En las democracias jóvenes, especialmente, esta exigencia tiende a debilitar las perspectivas de supervivencia de los partidos políticos en entornos que suelen cambiar con rapidez. A su vez, la confianza de la opinión pública en los partidos políticos como vehículo de representación y gobernanza tiende a debilitarse. Para poder prepararse de forma adecuada para las nuevas demandas de la sociedad y los cambios democráticos, los partidos políticos precisan capacidad para mirar hacia delante y anticiparse a los acontecimientos.”

El caso más parecido de esto es el PRD, de tener la más grande militancia en el país, producto de sus conflictos internos y mal manejo de todas sus actuaciones internas, hoy es un partido minoritario obligado a aliarse para sobrevivir. Los partidos políticos fallan en sus campañas por su falta de convergencia en uso mediático para canalizar las propuestas electorales y sobre todo pecan de pensar de forma analógica, mientras los ciudadanos viven en la época digital.

La oposición no puede apelar únicamente a la detracción contra el partido oficialista, según el consultor argentino, Carlos Fara en su conferencia, Cómo hacer campañas desde la oposición legislativa, realizó una observación pertinente en tiempos de campañas negativas, cito: “No hay que criticar todo el tiempo, la negatividad en el emisor hace que este pierda credibilidad.”

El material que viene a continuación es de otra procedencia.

import Summits.AtomisticToContinuum.HydrodynamicLimit.Theorems.OneFlightGossipEngineSuperExponentialEnergyTailsSeetOfGevrey
import Summits.AtomisticToContinuum.HydrodynamicLimit.Theorems.OneFlightGossipEngineSuperExponentialEnergyTailsGevreyInduction
import Summits.AtomisticToContinuum.HydrodynamicLimit.Theorems.OneFlightGossipEngineSuperExponentialEnergyTailsMomentRegularity
import Summits.AtomisticToContinuum.HydrodynamicLimit.Theorems.OneFlightGossipEngineSuperExponentialEnergyTailsHierarchyOfInputs
import HarnessLib

/-!
# Crux `SuperExponentialEnergyTails` (stmt-AtomisticToContinuum-17701), line `Sketch`: the crux from its
# three true-law contact inputs (the glue of the split)

Lead prover-line-stmt-AtomisticToContinuum-17701-0.  The registered skeleton
`Cruxes/SuperExponentialEnergyTails/Lines/Sketch.lean` (v2) with every PROVABLE stub replaced by its landed
theorem: the transfer `stub_seetOfGevreyHierarchy` (order after level, Gevrey class `β < 2`), the abstract
Gevrey induction `stub_gevreyInduction` (pure real analysis over `MomentSystem`), the regularity and exact
power ledger of the true-law moments `stub_momentRegularity`, and the assembly `stub_gevreyHierarchyOfInputs`.
What remains are the three conjecture-grade TRUE-LAW contact inputs of
`Theorems/OneFlightGossipEngineSuperExponentialEnergyTailsDefsB.lean` §3 — `PovznerCeiling` (order-uniform
Povzner/split ceiling), `ChaosCeiling` (one-sided chaos for pair marks, order-polynomial constant),
`RateFloor` (rate floor for energetic spheres, weight-uniform) — the order-uniform twins of the filed
primitives SD / S2a″ / RF₂ of crux `EnergyCurrentTails` (stmt-9235).

`SuperExponentialEnergyTails_of_contactInputs : PovznerCeiling → ChaosCeiling → RateFloor → SEET` (route
decl, by name) is the glue-by theorem of the split SEET ⟸ SD_∀k ∧ CE_∀(j,l) ∧ F_∀k.
-/

noncomputable section

namespace Summit.AtomisticToContinuum.HydrodynamicLimit.Theorems.SuperExponentialEnergyTailsSplit

open Summit.AtomisticToContinuum.HydrodynamicLimit.Theorems.SuperExponentialEnergyTailsLine
  (VelocityMomentGevreyHierarchy PovznerCeiling ChaosCeiling RateFloor MomentRegularity GevreyInduction)
open Summit.AtomisticToContinuum.HydrodynamicLimit.Theorems.SuperExponentialEnergyTailsSeetOfGevrey
  (stub_seetOfGevreyHierarchy)
open Summit.AtomisticToContinuum.HydrodynamicLimit.Theorems.SuperExponentialEnergyTailsGevreyInduction
  (stub_gevreyInduction)
open Summit.AtomisticToContinuum.HydrodynamicLimit.Theorems.SuperExponentialEnergyTailsMomentRegularity
  (stub_momentRegularity)
open Summit.AtomisticToContinuum.HydrodynamicLimit.Theorems.SuperExponentialEnergyTailsHierarchyOfInputs
  (stub_gevreyHierarchyOfInputs)

/-- **The Gevrey-3/2 velocity moment hierarchy of the true pre-shock law from the three contact inputs**
(exact power ledger + Povzner ceiling + chaos ceiling + rate floor assembled into a `MomentSystem`, then the
abstract induction). -/
theorem gevreyHierarchy_of_contactInputs (hSD : PovznerCeiling) (hCE : ChaosCeiling) (hF : RateFloor) :
    VelocityMomentGevreyHierarchy ((3 : ℝ) / 2) :=
  stub_gevreyHierarchyOfInputs stub_gevreyInduction stub_momentRegularity hSD hCE hF

/-- **SEET from its three true-law contact inputs** (glue of the split of crux stmt-AtomisticToContinuum-17701):
`PovznerCeiling → ChaosCeiling → RateFloor → SuperExponentialEnergyTails` (route decl of OneFlightGossipEngine,
by name — through the landed byte-identical twin `ClampedTransferDockCubicRate.SuperExponentialEnergyTails`),
by the order-after-level transfer at `β = 3/2 < 2`. -/
theorem SuperExponentialEnergyTails_of_contactInputs :
    PovznerCeiling → ChaosCeiling → RateFloor →
      Summit.AtomisticToContinuum.HydrodynamicLimit.Theses.OneFlightGossipEngine.SuperExponentialEnergyTails :=
  fun hSD hCE hF =>
    stub_seetOfGevreyHierarchy ((3 : ℝ) / 2) (by norm_num) (by norm_num) (gevreyHierarchy_of_contactInputs hSD hCE hF)

end Summit.AtomisticToContinuum.HydrodynamicLimit.Theorems.SuperExponentialEnergyTailsSplit

end
import Mathlib
import HarnessLib
import HarnessLib.Audit
import Summits.CriticalPhenomena.Statement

Según el asesor Fernando García Naddaf: “Los liderazgos actuales tienen una retórica diferente y estética opuesta a los partidos tradicionales.” Por tanto, estas organizaciones están obligadas a cambiar para no desaparecer e incluso los liderazgos históricos, están llamados a relanzarse con nueva imagen para lograr reconectar con los votantes.

Recorremos momentos donde la política presenta niveles bajos de adhesión por parte de los ciudadanos, donde las instituciones menos valoradas son las de raigambre política y que en las últimas décadas los afiliados a los partidos son cada vez menos.

Pese a todo ello, la comunicación política ha iniciado un camino hacia la adecuación, no sólo para ganar elecciones, sino para elevar la vara con la que se mide a la dirigencia política. Esto obliga a los partidos políticos a reinventarse o desaparecer, organizaciones relativamente nuevas, sin ideología ni pautas sociales y sin legitimidad en el electorado no pueden esperar ser endosados por la sociedad de golpe y porrazo. El mejor reflejo de esto, es el tiempo transcurrido del 23 de diciembre de 1973 con la fundación del PLD hasta 1996 con la conquista de primer gobierno y el resto es historia.

Un partido político sin ideología ni formación ni estructura organizada, no puede ser garante de reivindicaciones ciudadanas y se hace casi imposible cumplir con el objetivo de impulsar una candidatura para dirigir los destinos de una nación, aun con un candidato popular y con discurso. Peor, es cuando ese aspirante carece de popularidad y habilidades comunicativas.

Concluyo con la frase de Leandro Alem, cito: “La vida política forma esas grandes agrupaciones, que llámeseles como ésta, populares, o llámeseles partidos políticos, son las que desenvuelven la personalidad del ciudadano, le dan conciencia de su derecho y el sentimiento de la solidaridad en los destinos comunes.”